Worries that the artificial-intelligence boom has become overstretched sent chips stocks plunging in Seoul. SK Hynix, which has embodied the retail frenzy for AI and the popularity of leveraged ETFs that have fed wild swings in the stock, fell by the most on record in Seoul. Korea’s Kospi also crashed, and suffered its 7th marketwide circuit breaker for 2026. Nasdaq 100 futures slid 1% as memory stocks such as Micron and Sandisk fell sharply in premarket trading. 

South Korea is increasingly shaping sentiment around the AI trade following the Kospi’s chip-driven outperformance this year. The rally has turned volatile in recent weeks as investors question whether AI hyperscalers’ spending will generate sufficiently strong returns to justify continued investment. Traders also pointed to the risk of a rotation into SK Hynix’s newly listed American depositary receipts, which surged on their debut on Friday. The ADR slid 7.9% in early trading on Monday.

An escalation in violence in the Middle East weighed further on sentiment as the US and Iran exchanged strikes into Monday and issued conflicting claims over whether the Strait of Hormuz was open. The flare-up sent Brent as much as 5% higher before paring gains to trade 3.4% higher at around $78.50 a barrel.

The sharp selloff in Korean equities from the June peak is raising questions with some investors regarding the sustainability of the AI trade more broadly,” said Daniel Murray at EFG Asset Management. “With Middle East tensions rising again, this too has added to market consternation.”
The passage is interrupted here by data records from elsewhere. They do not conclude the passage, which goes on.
import Literature.Analysis.OperatorTheory.HermitianKernelOperator
import Literature.Analysis.OperatorTheory.IntegralOperatorHilbertSchmidt
import HarnessLib

/-!
# Stub `stub_spectralTraceC` of line `twisted_trace_transfer` for crux `QuarksAsStableAction.StableActionBridge`
# (stmt-QuantumFields-9737): the spectral trace formula with one diagonal insertion, complex Hermitian kernels

This is the registered stub `stub_spectralTraceC` (sub-goal A2 of §8 E3 of the line skeleton
`twisted_trace_transfer` for the crux `Summit.QuantumFields.QCD.Theses.QuarksAsStableAction.StableActionBridge`,
item stmt-QuantumFields-9737): the complex Hermitian port of the tree's real
`Literature.Analysis.OperatorTheory.hasSum_pow_integral_iterate_diag` (`PositiveKernelSpectralTrace.lean`) with ONE
bounded diagonal insertion `F` and WITHOUT a sign hypothesis on the eigenvalues.

Setting: `(Y, ρ)` a finite measure space, `K : Y → Y → ℂ` strongly measurable, bounded (`‖K x y‖ ≤ C`) and Hermitian
(`K(x,y) = conj K(y,x)`), `A` a bounded operator on `L²(ρ; ℂ) = Lp ℂ 2 ρ` with the a.e. kernel formula
`A φ =ᵐ ∫ K(·,y) φ(y) dρ(y)`, `b` a countable Hilbert basis of eigenvectors, `A bᵢ = λᵢ bᵢ` with `λᵢ ∈ ℝ`, and
`F : Y → ℂ` measurable and bounded.  With the POINTWISE kernel operator `(κ f)(w) = ∫ K(w,z) f(z) dρ(z)` the claim is
`∫ F(x) (κ^[M+1] K(·, x))(x) dρ(x) = Σᵢ λᵢ^{M+2} ∫ F |bᵢ|² dρ` as a `HasSum` — `Tr(F A^{M+2})` without a trace class.

Proof (sub-namespace `StubSpectralTraceC`), following the real file:
* kernel sections: by Hermiticity `z ↦ K(z, x)` is `z ↦ conj K(x, z) ∈ L²`, whose class `s_x` satisfies
  `⟪s_x, φ⟫ = ∫ K(x,z) φ(z)` (tree: `memLp_two_conj_kernel_section`, `integral_kernel_mul_eq_inner`; Mathlib's inner
  product is conjugate-linear in the first slot);
* bridge: `A^j [h] =ᵐ κ^[j] h` (`pow_toLp_ae_eq_iterate`), hence `(κ^[j+1] h)(x) = ⟪s_x, A^j [h]⟫` for EVERY `x`
  (`iterate_succ_apply_eq_inner`);
* Parseval (`HilbertBasis.hasSum_inner_mul_inner`) and self-adjointness of `A`
  (`isSelfAdjoint_of_ae_hermitianKernel`): `⟪s_x, A^M s_x⟫ = Σᵢ ⟪s_x, bᵢ⟫ ⟪bᵢ, A^M s_x⟫ = Σᵢ λᵢ^M |cᵢ(x)|²` with
  `cᵢ(x) = ∫ K(x,z) bᵢ(z)` (`hasSum_iterate_diag`), for every `x`;
* `cᵢ =ᵐ λᵢ bᵢ` (the kernel formula on `bᵢ`), so `∫ F λᵢ^M |cᵢ|² = λᵢ^{M+2} ∫ F |bᵢ|²` (`integral_term`);
* interchange of `∫` and `Σᵢ` by dominated convergence (`hasSum_integral_of_dominated_convergence`) with the bound
  `|F λᵢ^M cᵢ²| ≤ B_F ‖A‖^M |cᵢ|²`, `Σᵢ |cᵢ(x)|² = ∫ |K(x,·)|² ≤ C² ρ(Y)` (pointwise Parseval,
  `hasSum_norm_sq_integral_kernel_mul`) — no sign condition on `λᵢ` is needed.

Mathlib + `HermitianKernelOperator` + `IntegralOperatorHilbertSchmidt` only; theorems only, no definitions.
References: M. Reed, B. Simon, *Methods of Modern Mathematical Physics I* (1980), Thm. VI.22–VI.23; B. Simon,
*Trace Ideals and Their Applications* (2005), Thm. 3.1. [folklore]
-/

noncomputable section

open MeasureTheory Filter Set Function
open scoped InnerProductSpace ComplexConjugate Matrix BigOperators ENNReal

namespace Summit.QuantumFields.QCD.Cruxes.StableActionBridge.TwistedTraceTransfer

namespace StubSpectralTraceC

open Literature.Analysis.OperatorTheory

variable {Y : Type*} [MeasurableSpace Y] {ρ : Measure Y} [IsFiniteMeasure ρ]
  {K : Y → Y → ℂ} {C : ℝ} {A : Lp ℂ 2 ρ →L[ℂ] Lp ℂ 2 ρ} {ι : Type*}
  {b : HilbertBasis ι ℂ (Lp ℂ 2 ρ)} {lam : ι → ℝ}

/-! ### Eigenbasis bookkeeping -/

omit [IsFiniteMeasure ρ] in
/-- Powers act diagonally on an eigenbasis: `A^j bᵢ = λᵢ^j bᵢ`. [folklore] -/
theorem pow_apply_basis (hb : ∀ i, A (b i) = (lam i : ℂ) • (b i : Lp ℂ 2 ρ)) (j : ℕ) (i : ι) :
    (A ^ j) (b i) = (lam i : ℂ) ^ j • (b i : Lp ℂ 2 ρ) := by
  induction j with
  | zero => simp
  | succ j ih =>
    rw [pow_succ', mul_apply_eq_comp, ih, map_smul, hb, smul_smul, pow_succ, mul_comm]

omit [IsFiniteMeasure ρ] in
/-- `|λᵢ| ≤ ‖A‖` for the eigenvalues of an orthonormal eigenbasis. [folklore] -/
theorem abs_lam_le_norm (hb : ∀ i, A (b i) = (lam i : ℂ) • (b i : Lp ℂ 2 ρ)) (i : ι) : |lam i| ≤ ‖A‖ := by
  have h1 : ‖A (b i)‖ = |lam i| := by
    rw [hb, norm_smul, Complex.norm_real, Real.norm_eq_abs, b.orthonormal.norm_eq_one i, mul_one]
  rw [← h1]
  calc ‖A (b i)‖ ≤ ‖A‖ * ‖b i‖ := A.le_opNorm _
    _ = ‖A‖ := by rw [b.orthonormal.norm_eq_one i, mul_one]

omit [IsFiniteMeasure ρ] in
/-- Matrix elements of the powers of the SELF-ADJOINT `A` against an eigenvector with REAL eigenvalue:
`⟪bᵢ, A^j v⟫ = λᵢ^j ⟪bᵢ, v⟫`. [folklore] -/
theorem inner_basis_pow_apply (hsa : IsSelfAdjoint A) (hb : ∀ i, A (b i) = (lam i : ℂ) • (b i : Lp ℂ 2 ρ))
    (j : ℕ) (i : ι) (v : Lp ℂ 2 ρ) :
    ⟪(b i : Lp ℂ 2 ρ), (A ^ j) v⟫_ℂ = (lam i : ℂ) ^ j * ⟪(b i : Lp ℂ 2 ρ), v⟫_ℂ := by
  have hsaj : IsSelfAdjoint (A ^ j) := hsa.pow j
  rw [← hsaj.adjoint_eq, ContinuousLinearMap.adjoint_inner_right, pow_apply_basis hb j i, inner_smul_left,
    map_pow, Complex.conj_ofReal]

/-! ### Kernel sections and the iterate bridge -/

omit [IsFiniteMeasure ρ] in
/-- **`A^j [h] = κ^[j] h` almost everywhere** for `h ∈ ℒ²` (`[h]` its `L²` class, `κ f = ∫ K(·,z) f(z) dρ(z)` the
pointwise kernel operator). [folklore] -/
theorem pow_toLp_ae_eq_iterate
    (hA : ∀ φ : Lp ℂ 2 ρ, (A φ : Y → ℂ) =ᵐ[ρ] fun x => ∫ y, K x y * φ y ∂ρ)
    {h : Y → ℂ} (hh : MemLp h 2 ρ) (j : ℕ) :
    ((A ^ j) (hh.toLp h) : Y → ℂ) =ᵐ[ρ] (fun f : Y → ℂ => fun w => ∫ z, K w z * f z ∂ρ)^[j] h := by
  induction j with
  | zero =>
    simp only [pow_zero, one_apply_eq_self, Function.iterate_zero, id_eq]
    exact hh.coeFn_toLp
  | succ j ih =>
    rw [pow_succ', mul_apply_eq_comp, Function.iterate_succ_apply']
    filter_upwards [hA ((A ^ j) (hh.toLp h))] with x hx
    rw [hx]
    exact integral_congr_ae (by filter_upwards [ih] with y hy; rw [hy])

/-- **The bridge**: `(κ^[j+1] h)(x) = ⟪\overline{K(x,·)}, A^j [h]⟫` for EVERY `x` — the last kernel integration is
an honest integral. [folklore] -/
theorem iterate_succ_apply_eq_inner (hK : StronglyMeasurable (uncurry K)) (hC : ∀ x y, ‖K x y‖ ≤ C)
    (hA : ∀ φ : Lp ℂ 2 ρ, (A φ : Y → ℂ) =ᵐ[ρ] fun x => ∫ y, K x y * φ y ∂ρ)
    {h : Y → ℂ} (hh : MemLp h 2 ρ) (j : ℕ) (x : Y) :
    ((fun f : Y → ℂ => fun w => ∫ z, K w z * f z ∂ρ)^[j + 1] h) x =
      ⟪(memLp_two_conj_kernel_section hK hC x).toLp _, (A ^ j) (hh.toLp h)⟫_ℂ := by
  rw [Function.iterate_succ_apply', ← integral_kernel_mul_eq_inner hK hC x]
  refine integral_congr_ae ?_
  filter_upwards [pow_toLp_ae_eq_iterate hA hh j] with y hy
  rw [hy]

/-! ### The pointwise spectral expansion of the diagonal of the iterated kernel -/

/-- **`(κ^[j+1] K(·,x))(x) = Σᵢ λᵢ^j |∫ K(x,z) bᵢ(z) dρ(z)|²` for EVERY `x`** (the Hermitian section
`K(·,x) = \overline{K(x,·)}`, the bridge, Parseval `HilbertBasis.hasSum_inner_mul_inner` and self-adjointness
of `A`). [folklore] -/
theorem hasSum_iterate_diag (hK : StronglyMeasurable (uncurry K)) (hC : ∀ x y, ‖K x y‖ ≤ C)
    (hherm : ∀ x y, K x y = conj (K y x))
    (hA : ∀ φ : Lp ℂ 2 ρ, (A φ : Y → ℂ) =ᵐ[ρ] fun x => ∫ y, K x y * φ y ∂ρ)
    (hb : ∀ i, A (b i) = (lam i : ℂ) • (b i : Lp ℂ 2 ρ)) (j : ℕ) (x : Y) :
    HasSum (fun i => (lam i : ℂ) ^ j * ((‖∫ z, K x z * (b i : Lp ℂ 2 ρ) z ∂ρ‖ ^ 2 : ℝ) : ℂ))
      (((fun f : Y → ℂ => fun w => ∫ z, K w z * f z ∂ρ)^[j + 1] (fun z => K z x)) x) := by
  have hsec : (fun z => K z x) = fun z => conj (K x z) := funext fun z => hherm z x
  rw [hsec, iterate_succ_apply_eq_inner hK hC hA (memLp_two_conj_kernel_section hK hC x) j x]
  have hsa : IsSelfAdjoint A := isSelfAdjoint_of_ae_hermitianKernel hK hC hherm hA
  have h := b.hasSum_inner_mul_inner ((memLp_two_conj_kernel_section hK hC x).toLp _)
    ((A ^ j) ((memLp_two_conj_kernel_section hK hC x).toLp _))
  refine h.congr_fun fun i => ?_
  rw [inner_basis_pow_apply hsa hb j i, ← inner_conj_symm (b i : Lp ℂ 2 ρ),
    ← integral_kernel_mul_eq_inner hK hC x (b i), ← Complex.normSq_eq_norm_sq, ← Complex.mul_conj]
  ring

/-! ### The section coefficients `cᵢ = κ bᵢ` -/

omit [IsFiniteMeasure ρ] in
/-- `κ bᵢ = λᵢ bᵢ` almost everywhere (the kernel formula on the eigenvector `bᵢ`). [folklore] -/
theorem integral_kernel_mul_basis_ae_eq
    (hA : ∀ φ : Lp ℂ 2 ρ, (A φ : Y → ℂ) =ᵐ[ρ] fun x => ∫ y, K x y * φ y ∂ρ)
    (hb : ∀ i, A (b i) = (lam i : ℂ) • (b i : Lp ℂ 2 ρ)) (i : ι) :
    (fun x => ∫ z, K x z * (b i : Lp ℂ 2 ρ) z ∂ρ) =ᵐ[ρ] fun x => (lam i : ℂ) * (b i : Lp ℂ 2 ρ) x := by
  have h1 := hA (b i)
  rw [hb] at h1
  filter_upwards [h1, Lp.coeFn_smul (lam i : ℂ) (b i : Lp ℂ 2 ρ)] with x hx hx'
  rw [← hx, hx', Pi.smul_apply, smul_eq_mul]

omit [IsFiniteMeasure ρ] in
/-- **The terms**: `∫ F · λᵢ^M |κ bᵢ|² dρ = λᵢ^{M+2} ∫ F |bᵢ|² dρ`. [folklore] -/
theorem integral_term (hA : ∀ φ : Lp ℂ 2 ρ, (A φ : Y → ℂ) =ᵐ[ρ] fun x => ∫ y, K x y * φ y ∂ρ)
    (hb : ∀ i, A (b i) = (lam i : ℂ) • (b i : Lp ℂ 2 ρ)) (F : Y → ℂ) (M : ℕ) (i : ι) :
    ∫ x, F x * ((lam i : ℂ) ^ M * ((‖∫ z, K x z * (b i : Lp ℂ 2 ρ) z ∂ρ‖ ^ 2 : ℝ) : ℂ)) ∂ρ =
      (lam i : ℂ) ^ (M + 2) * ∫ x, F x * ((‖(b i : Lp ℂ 2 ρ) x‖ ^ 2 : ℝ) : ℂ) ∂ρ := by
  rw [← integral_const_mul]
  refine integral_congr_ae ?_
  filter_upwards [integral_kernel_mul_basis_ae_eq hA hb i] with x hx
  rw [hx]
  simp only [norm_mul, mul_pow, Complex.norm_real, Real.norm_eq_abs, sq_abs, Complex.ofReal_mul,
    Complex.ofReal_pow]
  ring

/-- `∫ |K(x,·)|² dρ ≤ C² ρ(Y)`. [folklore] -/
theorem integral_norm_kernel_sq_le (hC : ∀ x y, ‖K x y‖ ≤ C) (x : Y) :
    ∫ z, ‖K x z‖ ^ 2 ∂ρ ≤ C ^ 2 * ρ.real univ := by
  have h1 : ‖∫ z, ‖K x z‖ ^ 2 ∂ρ‖ ≤ C ^ 2 * ρ.real univ :=
    norm_integral_le_of_norm_le_const (Eventually.of_forall fun z => by
      rw [Real.norm_of_nonneg (by positivity)]
      exact pow_le_pow_left₀ (norm_nonneg _) (hC x z) 2)
  exact (Real.le_norm_self _).trans h1

/-! ### Trace with one diagonal insertion -/

/-- **`∫ F(x) (κ^[M+1] K(·,x))(x) dρ(x) = Σᵢ λᵢ^{M+2} ∫ F |bᵢ|² dρ`** (`Tr(F A^{M+2})` without a trace class) for a
bounded Hermitian kernel, an eigenbasis with real eigenvalues and a bounded measurable insertion `F`: the pointwise
expansion `hasSum_iterate_diag` integrated term by term by dominated convergence with the bound
`B_F ‖A‖^M Σᵢ |κ bᵢ(x)|² = B_F ‖A‖^M ∫ |K(x,·)|² ≤ B_F ‖A‖^M C² ρ(Y)`. [folklore] -/
theorem hasSum_insert_diag [Countable ι] (hK : StronglyMeasurable (uncurry K)) (hC : ∀ x y, ‖K x y‖ ≤ C)
    (hherm : ∀ x y, K x y = conj (K y x))
    (hA : ∀ φ : Lp ℂ 2 ρ, (A φ : Y → ℂ) =ᵐ[ρ] fun x => ∫ y, K x y * φ y ∂ρ)
    (hb : ∀ i, A (b i) = (lam i : ℂ) • (b i : Lp ℂ 2 ρ)) {F : Y → ℂ} {BF : ℝ} (hF : Measurable F)
    (hBF : ∀ y, ‖F y‖ ≤ BF) (M : ℕ) :
    HasSum (fun i => (lam i : ℂ) ^ (M + 2) * ∫ x, F x * ((‖(b i : Lp ℂ 2 ρ) x‖ ^ 2 : ℝ) : ℂ) ∂ρ)
      (∫ x, F x * ((fun f : Y → ℂ => fun w => ∫ z, K w z * f z ∂ρ)^[M + 1] (fun z => K z x)) x ∂ρ) := by
  -- the section coefficients `c i x = (κ bᵢ)(x)`
  set c : ι → Y → ℂ := fun i x => ∫ z, K x z * (b i : Lp ℂ 2 ρ) z ∂ρ with hc
  have hcm : ∀ i, Measurable (c i) := fun i => (stronglyMeasurable_integral_kernel_mul hK (b i)).measurable
  have hlamA : ∀ i, |lam i| ≤ ‖A‖ := abs_lam_le_norm hb
  have hpars : ∀ x, HasSum (fun i => ‖c i x‖ ^ 2) (∫ z, ‖K x z‖ ^ 2 ∂ρ) := fun x =>
    hasSum_norm_sq_integral_kernel_mul hK hC b x
  have key := hasSum_integral_of_dominated_convergence (μ := ρ)
    (F := fun i x => F x * ((lam i : ℂ) ^ M * ((‖c i x‖ ^ 2 : ℝ) : ℂ)))
    (f := fun x => F x * ((fun f : Y → ℂ => fun w => ∫ z, K w z * f z ∂ρ)^[M + 1] (fun z => K z x)) x)
    (fun i x => BF * ‖A‖ ^ M * ‖c i x‖ ^ 2) (fun i => ?_) (fun i => ?_) ?_ ?_
    (Eventually.of_forall fun x => (hasSum_iterate_diag hK hC hherm hA hb M x).mul_left (F x))
  · -- identify the terms
    refine key.congr_fun fun i => ?_
    exact (integral_term hA hb F M i).symm
  · -- measurability of the terms
    exact (hF.mul ((Complex.measurable_ofReal.comp ((hcm i).norm.pow_const 2)).const_mul _)).aestronglyMeasurable
  · -- the domination `|F λᵢ^M cᵢ²| ≤ B_F ‖A‖^M |cᵢ|²`
    refine Eventually.of_forall fun x => ?_
    have hBF0 : 0 ≤ BF := (norm_nonneg _).trans (hBF x)
    calc ‖F x * ((lam i : ℂ) ^ M * ((‖c i x‖ ^ 2 : ℝ) : ℂ))‖ = ‖F x‖ * (|lam i| ^ M * ‖c i x‖ ^ 2) := by
          simp only [norm_mul, norm_pow, Complex.norm_real, Real.norm_eq_abs, abs_norm]
      _ ≤ BF * (‖A‖ ^ M * ‖c i x‖ ^ 2) :=
          mul_le_mul (hBF x) (mul_le_mul_of_nonneg_right (pow_le_pow_left₀ (abs_nonneg _) (hlamA i) M)
            (sq_nonneg _)) (by positivity) hBF0
      _ = BF * ‖A‖ ^ M * ‖c i x‖ ^ 2 := (mul_assoc _ _ _).symm
  · -- summability of the dominating sequence
    exact Eventually.of_forall fun x => (hpars x).summable.mul_left _
  · -- integrability of its sum `B_F ‖A‖^M ∫ |K(x,·)|²`
    have hfun : (fun x => ∑' i, BF * ‖A‖ ^ M * ‖c i x‖ ^ 2) = fun x => BF * ‖A‖ ^ M * ∫ z, ‖K x z‖ ^ 2 ∂ρ := by
      funext x
      rw [tsum_mul_left, (hpars x).tsum_eq]
    rw [hfun]
    exact (Integrable.of_bound (stronglyMeasurable_integral_norm_kernel_sq hK).aestronglyMeasurable
      (C ^ 2 * ρ.real univ) (Eventually.of_forall fun x => by
        rw [Real.norm_of_nonneg (integral_nonneg fun z => by positivity)]
        exact integral_norm_kernel_sq_le hC x)).const_mul _

end StubSpectralTraceC

/-- **Sub-goal A2 of line `twisted_trace_transfer` (registered stub `stub_spectralTraceC`; complex Hermitian port of
`Literature.Analysis.OperatorTheory.hasSum_pow_integral_iterate_diag` with ONE bounded diagonal insertion).**  For a
bounded, strongly measurable, HERMITIAN kernel `K` (`K(x,y) = conj K(y,x)`) on a finite measure space, a bounded
operator `A` on `L²(ρ; ℂ)` with the a.e. kernel formula, a countable Hilbert basis `b` of eigenvectors
(`A bᵢ = λᵢ bᵢ`, `λᵢ ∈ ℝ`) and a bounded measurable `F : Y → ℂ`:
`∫ F(x) K^{(M+2)}(x, x) dρ(x) = Σᵢ λᵢ^{M+2} ∫ F |bᵢ|² dρ` as an unconditional sum, where
`K^{(M+2)}(x,x) = (κ^[M+1] K(·, x))(x)`, `κ f = ∫ K(·,z) f(z) dρ(z)`; NO sign hypothesis on `λᵢ`
(`StubSpectralTraceC.hasSum_insert_diag`). [folklore] -/
theorem stub_spectralTraceC : ∀ (Y : Type) [MeasurableSpace Y] (ρ : Measure Y) [IsFiniteMeasure ρ]
    (K : Y → Y → ℂ) (C : ℝ), StronglyMeasurable (Function.uncurry K) → (∀ x y, ‖K x y‖ ≤ C) →
    (∀ x y, K x y = (starRingEnd ℂ) (K y x)) →
    ∀ A : Lp ℂ 2 ρ →L[ℂ] Lp ℂ 2 ρ, (∀ φ : Lp ℂ 2 ρ, (A φ : Y → ℂ) =ᵐ[ρ] fun x => ∫ y, K x y * φ y ∂ρ) →
    ∀ (ι : Type) [Countable ι] (b : HilbertBasis ι ℂ (Lp ℂ 2 ρ)) (lam : ι → ℝ),
      (∀ i, A (b i) = (lam i : ℂ) • (b i : Lp ℂ 2 ρ)) →
    ∀ (F : Y → ℂ) (BF : ℝ), Measurable F → (∀ y, ‖F y‖ ≤ BF) → ∀ M : ℕ,
      HasSum (fun i => (lam i : ℂ) ^ (M + 2) * ∫ x, F x * ((‖(b i : Lp ℂ 2 ρ) x‖ ^ 2 : ℝ) : ℂ) ∂ρ)
        (∫ x, F x * ((fun f : Y → ℂ => fun w => ∫ z, K w z * f z ∂ρ)^[M + 1] (fun z => K z x)) x ∂ρ) := by
  intro Y _ ρ _ K C hK hC hherm A hA ι _ b lam hb F BF hF hBF M
  exact StubSpectralTraceC.hasSum_insert_diag hK hC hherm hA hb hF hBF M

end Summit.QuantumFields.QCD.Cruxes.StableActionBridge.TwistedTraceTransfer

end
Beyond this morning’s knee-jerk reaction to Middle East escalation, investors face a packed calendar of major catalysts this week, including key US inflation readings, Warsh’s first testimony as Fed chair, major bank earnings and AI updates from ASML and TSMC. The week ahead is likely to herald a ramp-up in earnings volatility “where crowded trades will get audited,” notes Mark Taylor, director of sales trading at Panmure Liberum, who expects reactions to results to be “simple and asymmetric: beats are the baseline; misses are punished without mercy.” 

With tech set to dominate this earnings round, Taylor underlines the risk of disappointment “when extreme positioning, leverage and elevated expectations collide with even the faintest hints that AI-driven memory pricing and capex may not compound at the same pace indefinitely.” Investors need to see that AI demand is broadening beyond a narrow customer base, he adds.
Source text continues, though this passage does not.